Par Nadia Ratsimandresy,
Présidente de Futurs Composés
Cet été géopolitique a été à la hauteur de toutes les farces patriarcales déjà vécues : diplomatiquement et politiquement, le monde global de 2025 s’est délesté du complexe de culpabilité face à un mouvement totalitaire qui semble s’installer. Il deale avec.
L’Histoire est loin de se répéter : nous savons détruire et combattre des régimes totalitaires, nous l’avons déjà fait. Cependant, malgré la menace du retour du fascisme, il semble que nous agissons comme si cela était inenvisageable à nouveau. Nous nous évertuons à rester spectateur et spectatrice du monde : la menace de basculement totalitaire nous tient en haleine et nous immobilise – rien de moins sûr que notre capacité d’action dans un futur proche.
Avons-nous cessé de lutter ? Je n’ose imaginer une réponse affirmative à cette question. Je veux croire que face aux chocs, nous sommes sonné·es et interpelé·es dans notre conscience civique et qu’elle se réveille. Trop lentement à mon goût, mais à son corps défendant, elle n’a peut-être pas bien identifié la menace. Car si l’Histoire a montré que nous savons détruire et combattre des régimes totalitaires, leur mentalité, elle, survit et continue de s’exercer encore aujourd’hui, de manière plus appuyée, dure et surtout insidieuse : on la retrouve dans ce désir de briser les résistances et de soumission des masses, dans leur contrôle, dans le mépris des libertés publiques et individuelles, et dans une attraction à l’extrémisme en tant que tel. Mais également dans l’anéantissement des classes moyennes et l’éradication de groupes humains.

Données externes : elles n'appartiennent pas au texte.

import Literature.AlgebraicGeometry.Motives.AbelianVarietyFrobeniusCharpolyRigidity
import Literature.NumberTheory.LFunctions.WeilPolynomialFromPointCounts
import HarnessLib

/-!
# Weil's theorem for abelian varieties over finite fields: the characteristic polynomial of Frobenius
# on `T_ℓ A` is `∏ (X - α_i)` when `#A(𝔽_{q^r}) = ∏ (1 - α_i^r)` (Mumford §19 Thm. 4, §21; Milne Thm. 19.1)

Let `A` be an abelian variety of dimension `g > 0` over a finite field `K` of characteristic `p`, `π` its
Frobenius endomorphism, and suppose the point counts have the Weil form
`#A(𝔽_{q^r}) = ∏_i (1 - α_i^r)` (`r ≥ 1`, finitely many `α_i`) with `|α_i| = c > 1` (for a Jacobian: `α` = the Frobenius
eigenvalue multiset of the curve, `c = √q`).  Then (`AbelianVariety.exists_charpoly_frobenius_eq_prod_of_pointCount`)
there is a monic `P ∈ ℤ[X]` of degree `2g` with **`P = ∏_i (X - α_i)` in `ℂ[X]`** and
**`charpoly (π | T_ℓ A) = P` for every prime `ℓ ≠ p`** — i.e. the characteristic polynomial of Frobenius on the
Tate module is the reciprocal of the numerator of the zeta function (Weil 1948; Mumford, *Abelian Varieties*,
§19 Thm. 4 with §21; Milne 1986, Thm. 19.1).

The proof is the tree's RIGIDITY ROUTE, which avoids Mumford §19 Thm. 2 (polynomiality of `deg`, intersection
theory): `Motives/AbelianVarietyFrobeniusCharpolyRigidity` (the `ℓ`-independent integral `P` with the primary
kernel counts `#S_ℓ(F) = ∏_{P(β)=0} |F(β)|_ℓ⁻¹`, from the theorem of the cube as an upper bound plus `p`-adic
root-multiplicity rigidity) and `LFunctions/WeilPolynomialFromPointCounts` (resultants `Res(P, X^r - 1)`,
`p`-adic separation of roots of unity and the tower argument, exponent windows, and the doubled
`FrobeniusMultiset` counting lemma).  This file only assembles: `#A(𝔽_{q^r}) = #Ker(π^r - 1)(K̄)`
(`pointCount_eq_natCard_kerPoints`), its `ℓ`-primary parts (`natCard_setOf_primary_ker_eq`), and `P(0) ≠ 0`
(the Frobenius is injective on points).

## References

* [MumfordAV1970] D. Mumford, *Abelian Varieties* (1970), §19 Thm. 4 (p. 180) and §21 (pp. 203–207).
* [Milne1986AbelianVarieties] J. S. Milne, *Abelian Varieties*, in Cornell–Silverman (1986), Thm. 19.1
  (held: `book:cornellnd-arithmetic-geometry`, PDF pp. 212–213).

## Design

Theorems only (D-0014/D-0026).  In the tree (used): `exists_charpoly_frobenius_package`, `isIsogeny_frobeniusHom`,
`isIsogeny_aeval_frobeniusHom`, `finite_kerPoints_of_isFinite`, `natCard_setOf_primary_ker_eq`,
`pointCount_eq_natCard_kerPoints`, `one_sub_frobeniusHom_pow_eq_aeval`, `kerPoints_neg`, `geomPointsMap_aeval`,
`FrobeniusRigidity.map_eq_prod_X_sub_C_of_pointCounts`.
-/

noncomputable section

open CategoryTheory Polynomial

universe u

namespace Literature.AlgebraicGeometry.Motives

namespace AbelianVariety

open Hom Literature.Algebra.Polynomial.RootRigidity Literature.NumberTheory.LFunctions

variable {K : Type u} [Field K] [Finite K] (A : AbelianVariety K)

/-- **Weil's theorem for abelian varieties (Mumford §19 Thm. 4 with §21; Milne 1986 Thm. 19.1), from Weil-form
point counts.**  If `#A(𝔽_{q^r}) = ∏_i (1 - α_i^r)` for all `r ≥ 1` with `|α_i| = c > 1` (`i ∈ ι` finite), then the
`ℓ`-independent integral characteristic polynomial `P` of the Frobenius on the Tate modules `T_ℓ A` (`ℓ ≠ p`)
satisfies `P = ∏_i (X - α_i)` over `ℂ` (so `#ι = 2g`). [cite: MumfordAV1970, §19 Thm. 4 and §21; Milne1986AbelianVarieties, Thm. 19.1] -/
theorem exists_charpoly_frobenius_eq_prod_of_pointCount (hA : 0 < A.dim) (p : ℕ) [hp : Fact p.Prime] [CharP K p]
    {c : ℝ} (hc : 1 < c) {ι : Type*} [Fintype ι] {α : ι → ℂ} (hα : ∀ i, ‖α i‖ = c)
    (hpt : ∀ r : ℕ, 0 < r → ((pointCount A.X r : ℕ) : ℂ) = ∏ i, (1 - α i ^ r)) :
    ∃ P : ℤ[X], P.Monic ∧ P.natDegree = 2 * A.dim ∧ P.map (algebraMap ℤ ℂ) = ∏ i, (Polynomial.X - Polynomial.C (α i)) ∧
      ∀ (ℓ : ℕ) [Fact ℓ.Prime] [Module.Free ℤ_[ℓ] (A.tateModule ℓ)] [Module.Finite ℤ_[ℓ] (A.tateModule ℓ)],
        ℓ ≠ p → (tateModuleMap ℓ (frobeniusHom A)).charpoly = P.map (Int.castRingHom ℤ_[ℓ]) := by
  classical
  obtain ⟨P, hPm, hPdeg, hchar, hkerℓ, Qp, -, hQle, hkerp⟩ := exists_charpoly_frobenius_package A hA p
  refine ⟨P, hPm, hPdeg, ?_, fun ℓ _ _ _ hℓ => hchar ℓ hℓ⟩
  have hN : 0 < 2 * A.dim := by omega
  -- `F_r(π) = π^r - 1` is an isogeny
  have hiso : ∀ r : ℕ, 0 < r →
      IsIsogeny ((aeval (End.of (frobeniusHom A)) (Polynomial.X ^ r - 1 : ℤ[X]) : End A) : A ⟶ A) := by
    intro r hr
    refine isIsogeny_aeval_frobeniusHom (A := A) (Polynomial.X ^ r - 1 : ℤ[X]) ?_
    rw [coeff_sub, coeff_X_pow, if_neg (Nat.pos_iff_ne_zero.mp hr).symm, coeff_one_zero, zero_sub,
      Int.cast_neg, Int.cast_one, neg_ne_zero]
    exact one_ne_zero
  -- `#Ker (π^r - 1)(K̄) = #A(𝔽_{q^r})`
  have hcount : ∀ r : ℕ, 0 < r →
      Nat.card (kerPoints (specOver K (AlgebraicClosure K))
        ((aeval (End.of (frobeniusHom A)) (Polynomial.X ^ r - 1 : ℤ[X]) : End A) : A ⟶ A)) = pointCount A.X r := by
    intro r hr
    rw [pointCount_eq_natCard_kerPoints, one_sub_frobeniusHom_pow_eq_aeval]
    have e : (aeval (End.of (frobeniusHom A)) (1 - Polynomial.X ^ r : ℤ[X]) : End A) =
        -(aeval (End.of (frobeniusHom A)) (Polynomial.X ^ r - 1 : ℤ[X]) : End A) := by
      rw [← map_neg, neg_sub]
    rw [e, kerPoints_neg]
  -- the primary parts of `#A(𝔽_{q^r})`
  have hprim : ∀ (ℓ : ℕ) [Fact ℓ.Prime] (r : ℕ), 0 < r →
      (Nat.card {a : A.geomPoints | (∃ n : ℕ, ℓ ^ n • a = 0) ∧
        (aeval (A := AddMonoid.End A.geomPoints) (geomPointsMap (frobeniusHom A)) (Polynomial.X ^ r - 1 : ℤ[X])) a = 0} : ℝ) =
        (ℓ : ℝ) ^ ((pointCount A.X r).factorization ℓ) := by
    intro ℓ _ r hr
    have hu := hiso r hr
    haveI := hu.2
    haveI : Finite (kerPoints (specOver K (AlgebraicClosure K))
        ((aeval (End.of (frobeniusHom A)) (Polynomial.X ^ r - 1 : ℤ[X]) : End A) : A ⟶ A)) :=
      finite_kerPoints_of_isFinite _ (AlgebraicClosure K)
    rw [← hcount r hr, ← Nat.cast_pow, ← natCard_setOf_primary_ker_eq _ ℓ, geomPointsMap_aeval]
    rfl
  -- the hypotheses of the number-theoretic core
  have hℓ' : ∀ (ℓ : ℕ) [Fact ℓ.Prime], ℓ ≠ p → ∀ r : ℕ, 0 < r →
      ((ℓ : ℝ) ^ ((pointCount A.X r).factorization ℓ)) = kerNorm (P.map (Int.castRingHom ℤ_[ℓ])) (Polynomial.X ^ r - 1) := by
    intro ℓ _ hℓ r hr
    rw [← hprim ℓ r hr]
    exact (hkerℓ ℓ hℓ (Polynomial.X ^ r - 1) (hiso r hr)).2
  have hpv' : ∀ r : ℕ, 0 < r → ((p : ℝ) ^ ((pointCount A.X r).factorization p)) = kerNorm Qp (Polynomial.X ^ r - 1) := by
    intro r hr
    rw [← hprim p r hr]
    exact (hkerp (Polynomial.X ^ r - 1) (hiso r hr)).2
  -- `P(0) ≠ 0`: the Frobenius kills no non-zero point, so `∏ |β|_ℓ⁻¹ = #S_ℓ(X) = 1 ≠ 0`
  have hP0 : P.coeff 0 ≠ 0 := by
    obtain ⟨ℓ, hℓp, hℓprime⟩ := Nat.exists_infinite_primes (p + 1)
    haveI : Fact ℓ.Prime := ⟨hℓprime⟩
    have hne : ℓ ≠ p := by omega
    have hisoX : IsIsogeny ((aeval (End.of (frobeniusHom A)) (Polynomial.X : ℤ[X]) : End A) : A ⟶ A) := by
      rw [aeval_X]
      exact isIsogeny_frobeniusHom A
    obtain ⟨hfin, hcard⟩ := hkerℓ ℓ hne Polynomial.X hisoX
    intro h0
    have hroot : (0 : PadicAlgCl ℓ) ∈
        ((P.map (Int.castRingHom ℤ_[ℓ])).map (algebraMap ℤ_[ℓ] (PadicAlgCl ℓ))).roots := by
      rw [mem_roots ((hPm.map _).map _).ne_zero, IsRoot.def, eval_zero_map, eval_zero_map,
        ← coeff_zero_eq_eval_zero, h0, map_zero, map_zero]
    have hker0 : kerNorm (P.map (Int.castRingHom ℤ_[ℓ])) Polynomial.X = 0 :=
      Multiset.prod_eq_zero (Multiset.mem_map.mpr ⟨0, hroot, by rw [aeval_X, norm_zero, inv_zero]⟩)
    rw [hker0] at hcard
    haveI := hfin.to_subtype
    haveI : Nonempty {a : A.geomPoints | (∃ n : ℕ, ℓ ^ n • a = 0) ∧
        (aeval (A := AddMonoid.End A.geomPoints) (geomPointsMap (frobeniusHom A)) (Polynomial.X : ℤ[X])) a = 0} :=
      ⟨⟨0, ⟨0, smul_zero _⟩, map_zero _⟩⟩
    have hpos : 0 < Nat.card {a : A.geomPoints | (∃ n : ℕ, ℓ ^ n • a = 0) ∧
        (aeval (A := AddMonoid.End A.geomPoints) (geomPointsMap (frobeniusHom A)) (Polynomial.X : ℤ[X])) a = 0} :=
      Nat.card_pos
    have h0' : Nat.card {a : A.geomPoints | (∃ n : ℕ, ℓ ^ n • a = 0) ∧
        (aeval (A := AddMonoid.End A.geomPoints) (geomPointsMap (frobeniusHom A)) (Polynomial.X : ℤ[X])) a = 0} = 0 := by
      exact_mod_cast hcard
    omega
  exact FrobeniusRigidity.map_eq_prod_X_sub_C_of_pointCounts p hPm hPdeg hN hP0 hc hα hpt hℓ' hQle hpv'

end AbelianVariety

end Literature.AlgebraicGeometry.Motives

end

Que faire face à ces récits qui s’écrivent sous nos yeux, à cette Histoire inexorablement en marche avec ou sans nous ? Ce que nous faisons de mieux : prendre des risques ! Le risque de l’action, le risque de la vie publique par la prise de paroles, le risque de faire commun dans la lutte : tout ce que le mot création implique quand cette dernière le convoque ! Nos oeuvres, nos coproductions, nos pitchs, nos choix de partenariat, nos posts sur les réseaux sociaux, le choix de nos thématiques de travail sont traversés par le risque qui est pris pour monter nos projets. Ce qui conduit à cette exposition dans la lumière que nous désirons tant au travers de nos objets de création. Dépassons-le. Nos consciences civiques sont titillées, notre liberté d’expression et notre liberté de création sont censurées : retrouvons-nous au sein du réseau et animons cet espace public qui nous permet d’exercer notre pouvoir citoyen et notre capacité citoyenne, malgré la peur d’être fiché·e, d’être déconventionné·e, d’être ostracisé·e. Permettons en priorité à la délibération collective d’exister : ensemble, sans crainte, avec force, défendons une création musicale qui soutient un monde politique où la transformation et l’émancipation peuvent être.
Retrouvons-nous donc en cette rentrée lors de nos divers rendez-vous à Strasbourg pour vivifier les idées, nous soutenir les un·es et les autres lors de nos 5e rencontres nationales professionnelles dédiées aux enjeux d’égalité, pour nourrir nos espoirs par la connaissance et l’interconnaissance lors de la table ronde « Culture et autochtonie : regards croisés sur la décolonisation des arts en Europe et au Québec / Canada » organisée en partenariat avec le Vivier (Québec) et le festival Musica, et pour avancer collectivement en incluant les nouvelles générations lors de notre parcours apprenant à hauteur d’enfant en collaboration avec le réseau RamDam et Mini-Musica.
Au plaisir de vous retrouver et bonne rentrée !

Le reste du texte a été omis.